Jobs in the recycling industry

When we think of recycling jobs, we usually think of people sorting plastic on a conveyor belt or of waste haulers collecting recyclables at the curb. But this is only the tip of the iceberg when it comes to jobs in the recycling industry. The truth is there are hundreds of jobs supported by recycling, many of which are high-paying career opportunities. Here are some examples:


The equipment used to process and collect recyclables is changing as technology advances. Engineers are needed to develop this machinery, design recycling facilities and incorporate the latest technology into these processes. In addition, engineers are employed to maintain the equipment that is in place.


Researchers are required at multiple levels in the recycling industry. First, scientific researchers are needed to find ways to recycle the materials we use every day and to find ways to improve current recycling processes. Second, social researchers are needed to determine the best ways to motivate recycling behavior and design recycling programs for communities. Third, marketing researchers are needed to investigate the market capacities for various materials and good produced in the recycling industry.

Plant Manager

Every recycling facility needs a manager or superintendent to run it. Depending on the size and scope of the operation multiple managers may be needed in a single facility.

Municipal Recycling Program Manager

Most medium to large sized municipalities have a department or division dedicated to solid waste. In many cases this includes both refuse and recycling, but in some the recycling operation is a division unto itself. The recycling manager has direct oversight of the full scope of the program, from managing the day to day collections to finding the best outlets for sale of the materials.

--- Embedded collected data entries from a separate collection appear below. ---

import Summits.Ventures.HodgeRepro2.T5SU11Unimodular
import Mathlib.Analysis.Complex.Polynomial.Basic

/-!
# `U(1,1)` is unimodular

`U(1,1) = {g ∈ GL₂(ℂ) : gᴴ J g = J}` (`J = diag(1, -1)`, `T5UnitaryBound.MemU11`) is realised as a
subgroup of `GL₂(ℂ)`.  Its modular character is trivial: every `g ∈ U(1,1)` has `|det g| = 1`, so
`g = (λ·1) · (λ⁻¹ g)` with `λ² = det g`, where `λ·1` is CENTRAL (the modular character is `1` on
the centre of any locally compact group — `modularCharacterFun_eq_one_of_mem_center`, proved
here) and `λ⁻¹ g ∈ SU(1,1)` lies in the commutator subgroup of `U(1,1)` (it is the Cayley image of
an element of the perfect group `SL₂(ℝ)`, `T5SL2Perfect`).  Hence every left Haar measure on
`U(1,1)` is right-invariant and inversion-invariant — the support map's «`H_j = U(1,1)` is
unimodular» (N4.3 / B1).  Rühl's NORMALISATION of the Haar measure is not in this file.

Blind lane: Mathlib + own prefix only; no sorry; axioms ⊆ {propext, Classical.choice, Quot.sound}.
-/

namespace Summit.Ventures.HodgeRepro2.T5U11Unimodular

open MeasureTheory MeasureTheory.Measure Topology T5CayleySU11 T5UnitaryBound
open Matrix hiding J

section center

variable {G : Type*} [Group G] [TopologicalSpace G] [IsTopologicalGroup G] [LocallyCompactSpace G]

/-- **The modular character is `1` on the centre** of a locally compact group: for central `z`,
right translation by `z` is left translation by `z`, which preserves every left Haar measure. -/
theorem modularCharacterFun_eq_one_of_mem_center {z : G} (hz : z ∈ Subgroup.center G) :
    modularCharacterFun z = 1 := by
  borelize G
  rw [modularCharacterFun_eq_haarScalarFactor (haar : Measure G) z]
  obtain ⟨f, hf⟩ : ∃ f : C(G, ℝ), HasCompactSupport f ∧ 0 ≤ (f : G → ℝ) ∧ f 1 ≠ 0 :=
    exists_continuous_nonneg_pos 1
  apply NNReal.coe_injective
  rw [NNReal.coe_one, haarScalarFactor_eq_integral_div_of_continuous_nonneg_pos _ _ hf]
  have hmeas : AEMeasurable (fun x : G => x * z) (haar : Measure G) :=
    (continuous_mul_const z).measurable.aemeasurable
  have hint : ∫ x, f x ∂(map (· * z) (haar : Measure G)) = ∫ x, f x ∂(haar : Measure G) := by
    rw [integral_map hmeas f.continuous.aestronglyMeasurable]
    have h : (fun x : G => f (x * z)) = fun x => f (z * x) :=
      funext fun x => by rw [Subgroup.mem_center_iff.mp hz x]
    rw [h]
    exact integral_mul_left_eq_self (fun x => f x) z
  rw [hint, div_self]
  exact ne_of_gt (f.continuous.integral_pos_of_hasCompactSupport_nonneg_nonzero hf.1 hf.2.1 hf.2.2)

end center

/-- `U(1,1) ⊂ GL₂(ℂ)`: the matrices with `gᴴ J g = J`. -/
def U11 : Subgroup (GL (Fin 2) ℂ) where
  carrier := {g | MemU11 (g : Matrix (Fin 2) (Fin 2) ℂ)}
  one_mem' := by simp [MemU11]
  mul_mem' := by
    intro g h hg hh
    simp only [Set.mem_setOf_eq, MemU11, Units.val_mul, conjTranspose_mul] at *
    calc (h : Matrix (Fin 2) (Fin 2) ℂ)ᴴ * (g : Matrix (Fin 2) (Fin 2) ℂ)ᴴ * J *
          ((g : Matrix (Fin 2) (Fin 2) ℂ) * (h : Matrix (Fin 2) (Fin 2) ℂ))
        = (h : Matrix (Fin 2) (Fin 2) ℂ)ᴴ * ((g : Matrix (Fin 2) (Fin 2) ℂ)ᴴ * J *
            (g : Matrix (Fin 2) (Fin 2) ℂ)) * (h : Matrix (Fin 2) (Fin 2) ℂ) := by
          simp only [Matrix.mul_assoc]
      _ = J := by rw [hg, hh]
  inv_mem' := by
    intro g hg
    simp only [Set.mem_setOf_eq, MemU11] at *
    set A : Matrix (Fin 2) (Fin 2) ℂ := (g : Matrix (Fin 2) (Fin 2) ℂ) with hA
    set B : Matrix (Fin 2) (Fin 2) ℂ := ((g⁻¹ : GL (Fin 2) ℂ) : Matrix (Fin 2) (Fin 2) ℂ) with hB
    have h1 : A * B = 1 := Units.mul_inv g
    calc Bᴴ * J * B = Bᴴ * (Aᴴ * J * A) * B := by rw [hg]
      _ = (A * B)ᴴ * J * (A * B) := by simp only [conjTranspose_mul, Matrix.mul_assoc]
      _ = J := by rw [h1, conjTranspose_one, Matrix.one_mul, Matrix.mul_one]

/-- Membership in `U(1,1)` is the condition `gᴴ J g = J`. -/
theorem mem_U11_iff (g : GL (Fin 2) ℂ) : g ∈ U11 ↔ MemU11 (g : Matrix (Fin 2) (Fin 2) ℂ) :=
  Iff.rfl

/-- Every element of `U(1,1)` has `|det g|² = conj (det g) · det g = 1`. -/
theorem normSq_det_eq_one {g : GL (Fin 2) ℂ} (hg : g ∈ U11) :
    Complex.normSq (g : Matrix (Fin 2) (Fin 2) ℂ).det = 1 := by
  have h := congr_arg Matrix.det ((mem_U11_iff g).mp hg)
  rw [det_mul, det_mul, det_conjTranspose, T5UnitaryBound.det_J] at h
  set d : ℂ := (g : Matrix (Fin 2) (Fin 2) ℂ).det with hd
  have h' : star d * d = 1 := by
    calc star d * d = -(star d * -1 * d) := by ring
      _ = -(-1) := by rw [h]
      _ = 1 := by norm_num
  have := Complex.normSq_eq_conj_mul_self (z := d)
  rw [← Complex.star_def, h'] at this
  exact_mod_cast this

/-- The scalar matrix `λ · 1` as an element of `GL₂(ℂ)` (`λ ≠ 0`). -/
noncomputable def scalarUnit (lam : ℂ) (hlam : lam ≠ 0) : GL (Fin 2) ℂ :=
  ⟨lam • 1, lam⁻¹ • 1, by rw [smul_mul_smul_comm, Matrix.one_mul, mul_inv_cancel₀ hlam, one_smul],
    by rw [smul_mul_smul_comm, Matrix.one_mul, inv_mul_cancel₀ hlam, one_smul]⟩

/-- The matrix of `scalarUnit λ`. -/
@[simp] lemma coe_scalarUnit (lam : ℂ) (hlam : lam ≠ 0) :
    ((scalarUnit lam hlam : GL (Fin 2) ℂ) : Matrix (Fin 2) (Fin 2) ℂ) = lam • 1 :=
  rfl

/-- The matrix of `(scalarUnit λ)⁻¹`. -/
@[simp] lemma coe_scalarUnit_inv (lam : ℂ) (hlam : lam ≠ 0) :
    (((scalarUnit lam hlam)⁻¹ : GL (Fin 2) ℂ) : Matrix (Fin 2) (Fin 2) ℂ) = lam⁻¹ • 1 :=
  rfl

/-- A scalar matrix `λ · 1` with `|λ| = 1` lies in `U(1,1)`. -/
theorem scalarUnit_mem (lam : ℂ) (hlam : lam ≠ 0) (h1 : Complex.normSq lam = 1) :
    scalarUnit lam hlam ∈ U11 := by
  rw [mem_U11_iff, coe_scalarUnit, MemU11, conjTranspose_smul, conjTranspose_one, smul_mul_assoc,
    Matrix.one_mul, mul_smul_comm, Matrix.mul_one, smul_smul, Complex.star_def, mul_comm,
    ← Complex.normSq_eq_conj_mul_self, h1, Complex.ofReal_one, one_smul]

/-- Scalar matrices are central in `GL₂(ℂ)`. -/
theorem scalarUnit_mem_center (lam : ℂ) (hlam : lam ≠ 0) :
    scalarUnit lam hlam ∈ Subgroup.center (GL (Fin 2) ℂ) := by
  rw [Subgroup.mem_center_iff]
  intro g
  apply Units.ext
  rw [Units.val_mul, Units.val_mul, coe_scalarUnit, mul_smul_comm, smul_mul_assoc, Matrix.mul_one,
    Matrix.one_mul]

/-- The Cayley homomorphism `SL₂(ℝ) →* GL₂(ℂ)`. -/
noncomputable def cayleyGL : SpecialLinearGroup (Fin 2) ℝ →* GL (Fin 2) ℂ :=
  SpecialLinearGroup.toGL.comp T5SU11Unimodular.cayleyHom

/-- The matrix of `cayleyGL g`. -/
lemma coe_cayleyGL (g : SpecialLinearGroup (Fin 2) ℝ) :
    ((cayleyGL g : GL (Fin 2) ℂ) : Matrix (Fin 2) (Fin 2) ℂ) =
      cayleyConj ((g : Matrix (Fin 2) (Fin 2) ℝ).map Complex.ofReal) :=
  rfl

/-- The Cayley image of `SL₂(ℝ)` lies in `U(1,1)`. -/
theorem cayleyGL_mem (g : SpecialLinearGroup (Fin 2) ℝ) : cayleyGL g ∈ U11 := by
  rw [mem_U11_iff, coe_cayleyGL]
  exact (T5SU11Unimodular.mem_SU11_iff (T5SU11Unimodular.cayleyHom g)).mp ⟨g, rfl⟩

/-- The Cayley homomorphism `SL₂(ℝ) →* U(1,1)`. -/
noncomputable def cayleyU : SpecialLinearGroup (Fin 2) ℝ →* U11 :=
  cayleyGL.codRestrict U11 cayleyGL_mem

/-- The matrix of `cayleyU g`. -/
lemma coe_cayleyU (g : SpecialLinearGroup (Fin 2) ℝ) :
    (((cayleyU g : U11) : GL (Fin 2) ℂ) : Matrix (Fin 2) (Fin 2) ℂ) =
      cayleyConj ((g : Matrix (Fin 2) (Fin 2) ℝ).map Complex.ofReal) :=
  rfl

/-- Every element of `U(1,1)` of determinant `1` is in the Cayley image of `SL₂(ℝ)`. -/
theorem mem_range_cayleyU_of_det_eq_one (h : U11)
    (hdet : ((h : GL (Fin 2) ℂ) : Matrix (Fin 2) (Fin 2) ℂ).det = 1) : h ∈ cayleyU.range := by
  obtain ⟨p, q, r, s, hpqrs, hh⟩ :=
    exists_real_of_memU11_det_one ((mem_U11_iff (h : GL (Fin 2) ℂ)).mp h.2) hdet
  refine ⟨⟨!![p, q; r, s], by simp [Matrix.det_fin_two_of, hpqrs]⟩, Subtype.ext (Units.ext ?_)⟩
  rw [coe_cayleyU, hh, T5SU11Unimodular.map_ofReal_eq]
  simp

/-- Every element of `U(1,1)` of determinant `1` lies in the commutator subgroup of `U(1,1)`
(the Cayley image of the perfect group `SL₂(ℝ)`). -/
theorem mem_commutator_of_det_eq_one (h : U11)
    (hdet : ((h : GL (Fin 2) ℂ) : Matrix (Fin 2) (Fin 2) ℂ).det = 1) : h ∈ commutator U11 := by
  obtain ⟨x, hx⟩ := mem_range_cayleyU_of_det_eq_one h hdet
  have hmap : h ∈ (commutator (SpecialLinearGroup (Fin 2) ℝ)).map cayleyU :=
    Subgroup.mem_map.mpr ⟨x, by rw [T5SL2Perfect.commutator_eq_top_real]; trivial, hx⟩
  rw [map_commutator_eq] at hmap
  exact Subgroup.commutator_mono le_top le_top hmap

/-- `U(1,1)` is closed in `GL₂(ℂ)`. -/
theorem isClosed_U11 : IsClosed (U11 : Set (GL (Fin 2) ℂ)) := by
  have h : (U11 : Set (GL (Fin 2) ℂ)) =
      (fun g : GL (Fin 2) ℂ => (g : Matrix (Fin 2) (Fin 2) ℂ)ᴴ * J * (g : Matrix (Fin 2) (Fin 2) ℂ))
        ⁻¹' {J} := by
    ext g
    simp only [SetLike.mem_coe, mem_U11_iff, MemU11, Set.mem_preimage, Set.mem_singleton_iff]
  rw [h]
  exact isClosed_singleton.preimage
    ((Units.continuous_val.matrix_conjTranspose.matrix_mul continuous_const).matrix_mul
      Units.continuous_val)

/-- `M₂(ℂ)ᵐᵒᵖ` is locally compact. -/
instance instLocallyCompactSpaceMop : LocallyCompactSpace (Matrix (Fin 2) (Fin 2) ℂ)ᵐᵒᵖ :=
  MulOpposite.opHomeomorph.symm.isClosedEmbedding.locallyCompactSpace

/-- `GL₂(ℂ)` is locally compact (closed in `M₂(ℂ) × M₂(ℂ)ᵐᵒᵖ` through `Units.embedProduct`). -/
instance instLocallyCompactSpaceGL : LocallyCompactSpace (GL (Fin 2) ℂ) :=
  Units.isClosedEmbedding_embedProduct.locallyCompactSpace

/-- `U(1,1)` is locally compact. -/
instance instLocallyCompactSpaceU11 : LocallyCompactSpace U11 :=
  isClosed_U11.isClosedEmbedding_subtypeVal.locallyCompactSpace

/-- `M₂(ℂ)ᵐᵒᵖ` is second countable. -/
instance instSecondCountableTopologyMop : SecondCountableTopology (Matrix (Fin 2) (Fin 2) ℂ)ᵐᵒᵖ :=
  MulOpposite.opHomeomorph.symm.isEmbedding.secondCountableTopology

/-- `GL₂(ℂ)` is second countable. -/
instance instSecondCountableTopologyGL : SecondCountableTopology (GL (Fin 2) ℂ) :=
  Units.isEmbedding_embedProduct.secondCountableTopology

/-- `U(1,1)` is second countable. -/
instance instSecondCountableTopologyU11 : SecondCountableTopology U11 :=
  isClosed_U11.isClosedEmbedding_subtypeVal.isEmbedding.secondCountableTopology

/-- **The modular character of `U(1,1)` is trivial**: `g = (λ·1)(λ⁻¹ g)` with `λ² = det g`,
`λ·1` central and `λ⁻¹ g` of determinant `1`. -/
theorem modularCharacterFun_eq_one (g : U11) : modularCharacterFun g = 1 := by
  obtain ⟨lam, hlam2⟩ :=
    IsAlgClosed.exists_pow_nat_eq ((g : GL (Fin 2) ℂ) : Matrix (Fin 2) (Fin 2) ℂ).det two_pos
  have hnorm : Complex.normSq lam = 1 := by
    have h := normSq_det_eq_one g.2
    rw [← hlam2, map_pow] at h
    exact (sq_eq_sq₀ (Complex.normSq_nonneg lam) zero_le_one).mp (by simpa using h)
  have hlam0 : lam ≠ 0 := by
    intro h0; rw [h0, map_zero] at hnorm; exact zero_ne_one hnorm
  let z : U11 := ⟨scalarUnit lam hlam0, scalarUnit_mem lam hlam0 hnorm⟩
  have hz : z ∈ Subgroup.center U11 := by
    rw [Subgroup.mem_center_iff]
    intro x
    apply Subtype.ext
    exact Subgroup.mem_center_iff.mp (scalarUnit_mem_center lam hlam0) (x : GL (Fin 2) ℂ)
  have hdet : (((z⁻¹ * g : U11) : GL (Fin 2) ℂ) : Matrix (Fin 2) (Fin 2) ℂ).det = 1 := by
    rw [Subgroup.coe_mul, Units.val_mul, det_mul]
    show (lam⁻¹ • (1 : Matrix (Fin 2) (Fin 2) ℂ)).det *
      ((g : GL (Fin 2) ℂ) : Matrix (Fin 2) (Fin 2) ℂ).det = 1
    rw [det_smul, det_one, mul_one, Fintype.card_fin, ← hlam2, inv_pow, inv_mul_cancel₀]
    exact pow_ne_zero 2 hlam0
  have hg : g = z * (z⁻¹ * g) := (mul_inv_cancel_left z g).symm
  rw [hg, modularCharacterFun_map_mul, modularCharacterFun_eq_one_of_mem_center hz,
    T5UnimodularPerfect.modularCharacterFun_eq_one_of_mem_commutator
      (mem_commutator_of_det_eq_one _ hdet), one_mul]

/-- `modularCharacter = 1` on `U(1,1)`. -/
theorem modularCharacter_eq_one : (modularCharacter : U11 →* NNReal) = 1 :=
  MonoidHom.ext fun g => modularCharacterFun_eq_one g

variable [MeasurableSpace U11] [BorelSpace U11]

/-- **`U(1,1)` is unimodular**: every left Haar measure on it is right-invariant. -/
theorem isMulRightInvariant (μ : Measure U11) [IsHaarMeasure μ] : IsMulRightInvariant μ := by
  refine ⟨fun g => ?_⟩
  rw [isMulLeftInvariant_eq_smul (map (· * g) μ) μ, ← modularCharacterFun_eq_haarScalarFactor μ g,
    modularCharacterFun_eq_one, one_smul]

/-- Every left Haar measure on `U(1,1)` is inversion-invariant. -/
theorem isInvInvariant (μ : Measure U11) [IsHaarMeasure μ] : IsInvInvariant μ :=
  haveI := isMulRightInvariant μ
  T5SU11Unimodular.isInvInvariant_of_isMulRightInvariant_of_secondCountable μ

/-- `∫ f (x * g) ∂μ = ∫ f x ∂μ` on `U(1,1)`. -/
theorem integral_mul_right (μ : Measure U11) [IsHaarMeasure μ] {E : Type*} [NormedAddCommGroup E]
    [NormedSpace ℝ E] (f : U11 → E) (g : U11) : ∫ x, f (x * g) ∂μ = ∫ x, f x ∂μ :=
  haveI := isMulRightInvariant μ
  integral_mul_right_eq_self f g

/-- `∫ f x⁻¹ ∂μ = ∫ f x ∂μ` on `U(1,1)`. -/
theorem integral_inv (μ : Measure U11) [IsHaarMeasure μ] {E : Type*} [NormedAddCommGroup E]
    [NormedSpace ℝ E] (f : U11 → E) : ∫ x, f x⁻¹ ∂μ = ∫ x, f x ∂μ :=
  haveI := isInvInvariant μ
  integral_inv_eq_self f μ

end Summit.Ventures.HodgeRepro2.T5U11Unimodular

Manufacturing firms use recycled materials to make new products. This sector of the manufacturing industry is experiencing rapid growth. Plants hire line workers, but the also hire supervisors and support staff.

Product Developer

These are the people who come up with the ideas for new products made from recycled materials. Many of them work for a manufacturing firm dedicated to recycled products, but they may also be free-lance inventors who sell their ideas to larger firms for production.

Commodities Broker

Recycled materials are sold on the open market, much like other commodities. The people who arrange the sale and purchase of these commodities between the processors and end users are brokers.

Sales and Marketing

Haulers need to market their services to the public. Processors need to market their services to haulers on the one end, and end markets on the other. Manufacturers need to sell their goods. From the the time a bottle is collected at the curb to the time it is re-manufactured into a hand bag or fleece pullover, sales and marketing professionals are involved in every step of the process.


Entrepreneurs are the source for new recycling businesses. Whether it be hauling and collection operations, processing facilities or firms that manufacture recycled products, an entrepreneur was the person with the vision to start that business. These individuals are needed to continue the growth of the industry and come up with new and inventive markets for recycled materials.

Support Staff

All businesses require clerical support, accountants, office managers, billing clerks and human resources staff to run the administrative aspects of the operation. In smaller firms many of these duties may be combined, but larger firms will have specific positions dedicated to these functions.

Far from being limited to the collection and sorting end of the recycling stream, these jobs are numerous and varied, and many require advanced skill sets that command good wages. When you consider the scope of the industry, it’s easy to see how recycling creates jobs.